-- Exercise details --
Each line below with the word "Automorphic" needs to be copied.

-- Exercise data --

/-
Copyright (c) 2026 the pub-hodgecm-mathlib formalisation cell (harness21).  Prover seat hodgecm-mathlib-K2E4-p02 (g0), Track B ∕ K2-LIT,
h413 = `stmt-HodgeConjecture-24833`; socket #2 `sig_K2E4ExplicitSplitConstantPhase` BY NAME.  2026-09-03∕04.
-/
import Summits.HodgeConjecture.HodgeConjecture.Theorems.K2E4ExplicitSplitConstantPhase        -- ★ p855046 (this seat): #2 ⟸ #1 (`explicitSplitConstantPhase_of_explicitSplitSingularTransfer`)
import Summits.HodgeConjecture.HodgeConjecture.Theorems.K2E4ExplicitSplitSingularTransfer     -- ★ p855710 (K2E4-p01 (g2)): socket #1 BY NAME (`explicitSplitSingularTransfer`)
import HarnessLib

/-!
# Socket #2 `sig_K2E4ExplicitSplitConstantPhase` of `K2_E4_SingularTransferKappaSignSigsSplitDescent` ED. 2 — PAID BY NAME

Cell `pub/hodgecm-mathlib`, squad K2 (engine E4, dealer K2E4-plan (g0)), seat K2E4-p02 (g0); `--supports stmt-HodgeConjecture-24833 --as helper`.
THEOREMS ONLY (no definition, no named fact, no instance, no `sorry`).

**`explicitSplitConstantPhase`** : the bytes of `SplitDescent.sig_K2E4ExplicitSplitConstantPhase` :254–:315 VERBATIM (under the letters' frame :38–:104)
:= ★ p855046 `explicitSplitConstantPhase_of_explicitSplitSingularTransfer` (#2 ⟸ #1: the explicit transfer pair `(cmSplitTransfer f₀, f₀)` pins the phase
of the constant `c_v`: `c_v · Δ‴_v(γ_{H,v}, γ_{0,v}) > 0`) applied to ★ p855710 `K2E4ExplicitSplitSingularTransfer.explicitSplitSingularTransfer` (#1 BY NAME,
K2E4-p01 (g2): ★ p855606 ∘ ★ p855056 ∘ T0 ★ p855516 ∘ (HC₁^P) ★ p855560 ∘ ★ p854983).

HONEST LABEL: HC_CM is proved only modulo the 7 printed citations (2 remaining named inputs: hLiu418 = `stmt-HodgeConjecture-24832`,
h413 = `stmt-HodgeConjecture-24833`) until rung 0 closes; this file pays ONE E4 socket (#2, split places) and moves no counter by itself.

## References
* [Rogawski1990] J. D. Rogawski, *Automorphic Representations of Unitary Groups in Three Variables*, Ann. of Math. Stud. 123 (1990), §4.13 Lemma 4.13.1 (a) p. 64,
  §8.2 Prop. 8.2.1 (b) p. 118, §14.6 p. 242.
-/

set_option autoImplicit false
-- the mandated namespace repeats the single-problem summit's segment (`HodgeConjecture.HodgeConjecture`)
set_option linter.dupNamespace false

noncomputable section

open MeasureTheory Measure NumberField IsDedekindDomain TopologicalSpace
open Literature.MeasureTheory.Group Literature.MeasureTheory.RestrictedProduct
open Literature.Topology.RestrictedProduct Literature.Topology.Algebra.RestrictedProduct
open Literature.NumberTheory.Rogawski1990 Literature.NumberTheory.Automorphic Literature.NumberTheory.GaloisRepresentations
open Literature.AlgebraicGeometry.ShimuraVarieties (unitaryGroup hermForm)
open scoped Matrix MatrixGroups RestrictedProduct NNReal ENNReal

namespace Summit.HodgeConjecture.HodgeConjecture.Cruxes.H413.K2E4ExplicitSplitConstantPhase

/-! ## Socket #2 from socket #1, under the socket module's frame (binders :38–104 byte for byte) -/

section Frame

variable (L : Type) [Field L] [NumberField L] [IsCMField L]

variable (H' : Matrix (Fin 3) (Fin 3) L) (Tinf : ArchTransferFactor L H')
    -- σ-algebras of the `G′` side (★ (O10-c5) block), of `H_v`, `G_∞`, `H_∞`, and the Haar data — EXACTLY ★ `SingularEllipticTransfer`'s binders
    [∀ g : (UnitaryGroup.cmDatum L 3 H').Adelic, MeasurableSpace ((UnitaryGroup.cmDatum L 3 H').Adelic ⧸ Subgroup.centralizer ({g} : Set (UnitaryGroup.cmDatum L 3 H').Adelic))]
    [∀ g : (UnitaryGroup.cmDatum L 3 H').Adelic, BorelSpace ((UnitaryGroup.cmDatum L 3 H').Adelic ⧸ Subgroup.centralizer ({g} : Set (UnitaryGroup.cmDatum L 3 H').Adelic))]
    [∀ γ : UnitaryGroup.arch (↥(maximalRealSubfield L)) L (IsCMField.complexConj L) 3 H',
      MeasurableSpace (UnitaryGroup.arch (↥(maximalRealSubfield L)) L (IsCMField.complexConj L) 3 H' ⧸ Subgroup.centralizer ({γ} : Set (UnitaryGroup.arch (↥(maximalRealSubfield L)) L (IsCMField.complexConj L) 3 H')))]
    [∀ γ : UnitaryGroup.arch (↥(maximalRealSubfield L)) L (IsCMField.complexConj L) 3 H',
      BorelSpace (UnitaryGroup.arch (↥(maximalRealSubfield L)) L (IsCMField.complexConj L) 3 H' ⧸ Subgroup.centralizer ({γ} : Set (UnitaryGroup.arch (↥(maximalRealSubfield L)) L (IsCMField.complexConj L) 3 H')))]
    [∀ (v : HeightOneSpectrum (𝓞 ↥(maximalRealSubfield L))) (γ : (UnitaryGroup.cmDatum L 3 H').Local v),
      MeasurableSpace ((UnitaryGroup.cmDatum L 3 H').Local v ⧸ Subgroup.centralizer ({γ} : Set ((UnitaryGroup.cmDatum L 3 H').Local v)))]
    [∀ (v : HeightOneSpectrum (𝓞 ↥(maximalRealSubfield L))) (γ : (UnitaryGroup.cmDatum L 3 H').Local v),
      BorelSpace ((UnitaryGroup.cmDatum L 3 H').Local v ⧸ Subgroup.centralizer ({γ} : Set ((UnitaryGroup.cmDatum L 3 H').Local v)))]
    [∀ v : HeightOneSpectrum (𝓞 ↥(maximalRealSubfield L)), MeasurableSpace ((UnitaryGroup.cmDatum L 3 H').Local v)] [∀ v : HeightOneSpectrum (𝓞 ↥(maximalRealSubfield L)), BorelSpace ((UnitaryGroup.cmDatum L 3 H').Local v)]
    [MeasurableSpace (UnitaryGroup.cmDatum L 3 H').Adelic] [BorelSpace (UnitaryGroup.cmDatum L 3 H').Adelic]
    [MeasurableSpace (UnitaryGroup.arch (↥(maximalRealSubfield L)) L (IsCMField.complexConj L) 3 H')] [BorelSpace (UnitaryGroup.arch (↥(maximalRealSubfield L)) L (IsCMField.complexConj L) 3 H')]
    [∀ γ : (UnitaryGroup.cmDatum L 3 H').Adelic, MeasurableSpace (↥(Subgroup.centralizer ({γ} : Set (UnitaryGroup.cmDatum L 3 H').Adelic)) ⧸
      ((UnitaryGroup.cmDatum L 3 H').quotientSubgroup ⊓ Subgroup.centralizer ({γ} : Set (UnitaryGroup.cmDatum L 3 H').Adelic)).subgroupOf (Subgroup.centralizer ({γ} : Set (UnitaryGroup.cmDatum L 3 H').Adelic)))]
    [∀ γ : (UnitaryGroup.cmDatum L 3 H').Adelic, BorelSpace (↥(Subgroup.centralizer ({γ} : Set (UnitaryGroup.cmDatum L 3 H').Adelic)) ⧸
      ((UnitaryGroup.cmDatum L 3 H').quotientSubgroup ⊓ Subgroup.centralizer ({γ} : Set (UnitaryGroup.cmDatum L 3 H').Adelic)).subgroupOf (Subgroup.centralizer ({γ} : Set (UnitaryGroup.cmDatum L 3 H').Adelic)))]
    [hCcl : ∀ γ : (UnitaryGroup.cmDatum L 3 H').Adelic, IsClosed ((Subgroup.centralizer ({γ} : Set (UnitaryGroup.cmDatum L 3 H').Adelic) : Subgroup (UnitaryGroup.cmDatum L 3 H').Adelic) : Set (UnitaryGroup.cmDatum L 3 H').Adelic)]
    [∀ γ : (UnitaryGroup.cmDatum L 3 H').Adelic, (count : Measure ↥(((UnitaryGroup.cmDatum L 3 H').quotientSubgroup ⊓ Subgroup.centralizer ({γ} : Set (UnitaryGroup.cmDatum L 3 H').Adelic)).subgroupOf
      (Subgroup.centralizer ({γ} : Set (UnitaryGroup.cmDatum L 3 H').Adelic)))).IsHaarMeasure]
    [∀ v : HeightOneSpectrum (𝓞 ↥(maximalRealSubfield L)), MeasurableSpace ((UnitaryGroup.cmDatum L 2 (Matrix.of fun i j : Fin 2 => if i.val + j.val + 1 = 2 then (1 : L) else 0)).Local v ×
        (UnitaryGroup.cmDatum L 1 (Matrix.of fun i j : Fin 1 => if i.val + j.val + 1 = 1 then (1 : L) else 0)).Local v)]
    [∀ v : HeightOneSpectrum (𝓞 ↥(maximalRealSubfield L)), BorelSpace ((UnitaryGroup.cmDatum L 2 (Matrix.of fun i j : Fin 2 => if i.val + j.val + 1 = 2 then (1 : L) else 0)).Local v ×
        (UnitaryGroup.cmDatum L 1 (Matrix.of fun i j : Fin 1 => if i.val + j.val + 1 = 1 then (1 : L) else 0)).Local v)]
    [∀ (v : HeightOneSpectrum (𝓞 ↥(maximalRealSubfield L))) (a : ((UnitaryGroup.cmDatum L 2 (Matrix.of fun i j : Fin 2 => if i.val + j.val + 1 = 2 then (1 : L) else 0)).Local v ×
        (UnitaryGroup.cmDatum L 1 (Matrix.of fun i j : Fin 1 => if i.val + j.val + 1 = 1 then (1 : L) else 0)).Local v)),
      MeasurableSpace (((UnitaryGroup.cmDatum L 2 (Matrix.of fun i j : Fin 2 => if i.val + j.val + 1 = 2 then (1 : L) else 0)).Local v ×
        (UnitaryGroup.cmDatum L 1 (Matrix.of fun i j : Fin 1 => if i.val + j.val + 1 = 1 then (1 : L) else 0)).Local v) ⧸ Subgroup.centralizer ({a} : Set ((UnitaryGroup.cmDatum L 2 (Matrix.of fun i j : Fin 2 => if i.val + j.val + 1 = 2 then (1 : L) else 0)).Local v ×
        (UnitaryGroup.cmDatum L 1 (Matrix.of fun i j : Fin 1 => if i.val + j.val + 1 = 1 then (1 : L) else 0)).Local v)))]
    [∀ (v : HeightOneSpectrum (𝓞 ↥(maximalRealSubfield L))) (a : ((UnitaryGroup.cmDatum L 2 (Matrix.of fun i j : Fin 2 => if i.val + j.val + 1 = 2 then (1 : L) else 0)).Local v ×
        (UnitaryGroup.cmDatum L 1 (Matrix.of fun i j : Fin 1 => if i.val + j.val + 1 = 1 then (1 : L) else 0)).Local v)),
      BorelSpace (((UnitaryGroup.cmDatum L 2 (Matrix.of fun i j : Fin 2 => if i.val + j.val + 1 = 2 then (1 : L) else 0)).Local v ×
        (UnitaryGroup.cmDatum L 1 (Matrix.of fun i j : Fin 1 => if i.val + j.val + 1 = 1 then (1 : L) else 0)).Local v) ⧸ Subgroup.centralizer ({a} : Set ((UnitaryGroup.cmDatum L 2 (Matrix.of fun i j : Fin 2 => if i.val + j.val + 1 = 2 then (1 : L) else 0)).Local v ×
        (UnitaryGroup.cmDatum L 1 (Matrix.of fun i j : Fin 1 => if i.val + j.val + 1 = 1 then (1 : L) else 0)).Local v)))]
    [MeasurableSpace (UnitaryGroup.arch (↥(maximalRealSubfield L)) L (IsCMField.complexConj L) 3 (Matrix.of fun i j : Fin 3 => if i.val + j.val + 1 = 3 then (1 : L) else 0))] [BorelSpace (UnitaryGroup.arch (↥(maximalRealSubfield L)) L (IsCMField.complexConj L) 3 (Matrix.of fun i j : Fin 3 => if i.val + j.val + 1 = 3 then (1 : L) else 0))]
    [∀ γ : UnitaryGroup.arch (↥(maximalRealSubfield L)) L (IsCMField.complexConj L) 3 (Matrix.of fun i j : Fin 3 => if i.val + j.val + 1 = 3 then (1 : L) else 0),
      MeasurableSpace (UnitaryGroup.arch (↥(maximalRealSubfield L)) L (IsCMField.complexConj L) 3 (Matrix.of fun i j : Fin 3 => if i.val + j.val + 1 = 3 then (1 : L) else 0) ⧸ Subgroup.centralizer ({γ} : Set (UnitaryGroup.arch (↥(maximalRealSubfield L)) L (IsCMField.complexConj L) 3 (Matrix.of fun i j : Fin 3 => if i.val + j.val + 1 = 3 then (1 : L) else 0))))]
    [∀ γ : UnitaryGroup.arch (↥(maximalRealSubfield L)) L (IsCMField.complexConj L) 3 (Matrix.of fun i j : Fin 3 => if i.val + j.val + 1 = 3 then (1 : L) else 0),
      BorelSpace (UnitaryGroup.arch (↥(maximalRealSubfield L)) L (IsCMField.complexConj L) 3 (Matrix.of fun i j : Fin 3 => if i.val + j.val + 1 = 3 then (1 : L) else 0) ⧸ Subgroup.centralizer ({γ} : Set (UnitaryGroup.arch (↥(maximalRealSubfield L)) L (IsCMField.complexConj L) 3 (Matrix.of fun i j : Fin 3 => if i.val + j.val + 1 = 3 then (1 : L) else 0))))]
    [MeasurableSpace (UnitaryGroup.arch (↥(maximalRealSubfield L)) L (IsCMField.complexConj L) 2 (Matrix.of fun i j : Fin 2 => if i.val + j.val + 1 = 2 then (1 : L) else 0) ×
          UnitaryGroup.arch (↥(maximalRealSubfield L)) L (IsCMField.complexConj L) 1 (Matrix.of fun i j : Fin 1 => if i.val + j.val + 1 = 1 then (1 : L) else 0))]
    [BorelSpace (UnitaryGroup.arch (↥(maximalRealSubfield L)) L (IsCMField.complexConj L) 2 (Matrix.of fun i j : Fin 2 => if i.val + j.val + 1 = 2 then (1 : L) else 0) ×
          UnitaryGroup.arch (↥(maximalRealSubfield L)) L (IsCMField.complexConj L) 1 (Matrix.of fun i j : Fin 1 => if i.val + j.val + 1 = 1 then (1 : L) else 0))]
    [∀ a : (UnitaryGroup.arch (↥(maximalRealSubfield L)) L (IsCMField.complexConj L) 2 (Matrix.of fun i j : Fin 2 => if i.val + j.val + 1 = 2 then (1 : L) else 0) ×
          UnitaryGroup.arch (↥(maximalRealSubfield L)) L (IsCMField.complexConj L) 1 (Matrix.of fun i j : Fin 1 => if i.val + j.val + 1 = 1 then (1 : L) else 0)),
      MeasurableSpace ((UnitaryGroup.arch (↥(maximalRealSubfield L)) L (IsCMField.complexConj L) 2 (Matrix.of fun i j : Fin 2 => if i.val + j.val + 1 = 2 then (1 : L) else 0) ×
          UnitaryGroup.arch (↥(maximalRealSubfield L)) L (IsCMField.complexConj L) 1 (Matrix.of fun i j : Fin 1 => if i.val + j.val + 1 = 1 then (1 : L) else 0)) ⧸ Subgroup.centralizer ({a} : Set (UnitaryGroup.arch (↥(maximalRealSubfield L)) L (IsCMField.complexConj L) 2 (Matrix.of fun i j : Fin 2 => if i.val + j.val + 1 = 2 then (1 : L) else 0) ×
          UnitaryGroup.arch (↥(maximalRealSubfield L)) L (IsCMField.complexConj L) 1 (Matrix.of fun i j : Fin 1 => if i.val + j.val + 1 = 1 then (1 : L) else 0))))]
    [∀ a : (UnitaryGroup.arch (↥(maximalRealSubfield L)) L (IsCMField.complexConj L) 2 (Matrix.of fun i j : Fin 2 => if i.val + j.val + 1 = 2 then (1 : L) else 0) ×
          UnitaryGroup.arch (↥(maximalRealSubfield L)) L (IsCMField.complexConj L) 1 (Matrix.of fun i j : Fin 1 => if i.val + j.val + 1 = 1 then (1 : L) else 0)),
      BorelSpace ((UnitaryGroup.arch (↥(maximalRealSubfield L)) L (IsCMField.complexConj L) 2 (Matrix.of fun i j : Fin 2 => if i.val + j.val + 1 = 2 then (1 : L) else 0) ×
          UnitaryGroup.arch (↥(maximalRealSubfield L)) L (IsCMField.complexConj L) 1 (Matrix.of fun i j : Fin 1 => if i.val + j.val + 1 = 1 then (1 : L) else 0)) ⧸ Subgroup.centralizer ({a} : Set (UnitaryGroup.arch (↥(maximalRealSubfield L)) L (IsCMField.complexConj L) 2 (Matrix.of fun i j : Fin 2 => if i.val + j.val + 1 = 2 then (1 : L) else 0) ×
          UnitaryGroup.arch (↥(maximalRealSubfield L)) L (IsCMField.complexConj L) 1 (Matrix.of fun i j : Fin 1 => if i.val + j.val + 1 = 1 then (1 : L) else 0))))]
    (νH : ∀ v : HeightOneSpectrum (𝓞 ↥(maximalRealSubfield L)), Measure ((UnitaryGroup.cmDatum L 2 (Matrix.of fun i j : Fin 2 => if i.val + j.val + 1 = 2 then (1 : L) else 0)).Local v ×
        (UnitaryGroup.cmDatum L 1 (Matrix.of fun i j : Fin 1 => if i.val + j.val + 1 = 1 then (1 : L) else 0)).Local v))
    (νG : ∀ v : HeightOneSpectrum (𝓞 ↥(maximalRealSubfield L)), Measure ((UnitaryGroup.cmDatum L 3 H').Local v))
    [∀ v, IsFiniteMeasureOnCompacts (νH v)] [∀ v, (νH v).IsMulRightInvariant]
    [∀ v, (νG v).IsHaarMeasure] [∀ v, (νG v).IsMulRightInvariant]  -- MAIN-b's strength (F2): `νG_v` Haar
    (νGi : Measure (UnitaryGroup.arch (↥(maximalRealSubfield L)) L (IsCMField.complexConj L) 3 H')) (νqi : Measure (UnitaryGroup.arch (↥(maximalRealSubfield L)) L (IsCMField.complexConj L) 3 (Matrix.of fun i j : Fin 3 => if i.val + j.val + 1 = 3 then (1 : L) else 0)))
    (νHi : Measure (UnitaryGroup.arch (↥(maximalRealSubfield L)) L (IsCMField.complexConj L) 2 (Matrix.of fun i j : Fin 2 => if i.val + j.val + 1 = 2 then (1 : L) else 0) ×
          UnitaryGroup.arch (↥(maximalRealSubfield L)) L (IsCMField.complexConj L) 1 (Matrix.of fun i j : Fin 1 => if i.val + j.val + 1 = 1 then (1 : L) else 0)))
    [IsFiniteMeasureOnCompacts νGi] [νGi.IsMulRightInvariant] [IsFiniteMeasureOnCompacts νqi] [νqi.IsMulRightInvariant]
    [IsFiniteMeasureOnCompacts νHi] [νHi.IsMulRightInvariant]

-- Reply --
* [Rogawski1990] J. D. Rogawski, *Automorphic Representations of Unitary Groups in Three Variables*, Ann. of Math. Stud. 123 (1990), §4.13 Lemma 4.13.1 (a) p. 64,
open Literature.NumberTheory.Rogawski1990 Literature.NumberTheory.Automorphic Literature.NumberTheory.GaloisRepresentations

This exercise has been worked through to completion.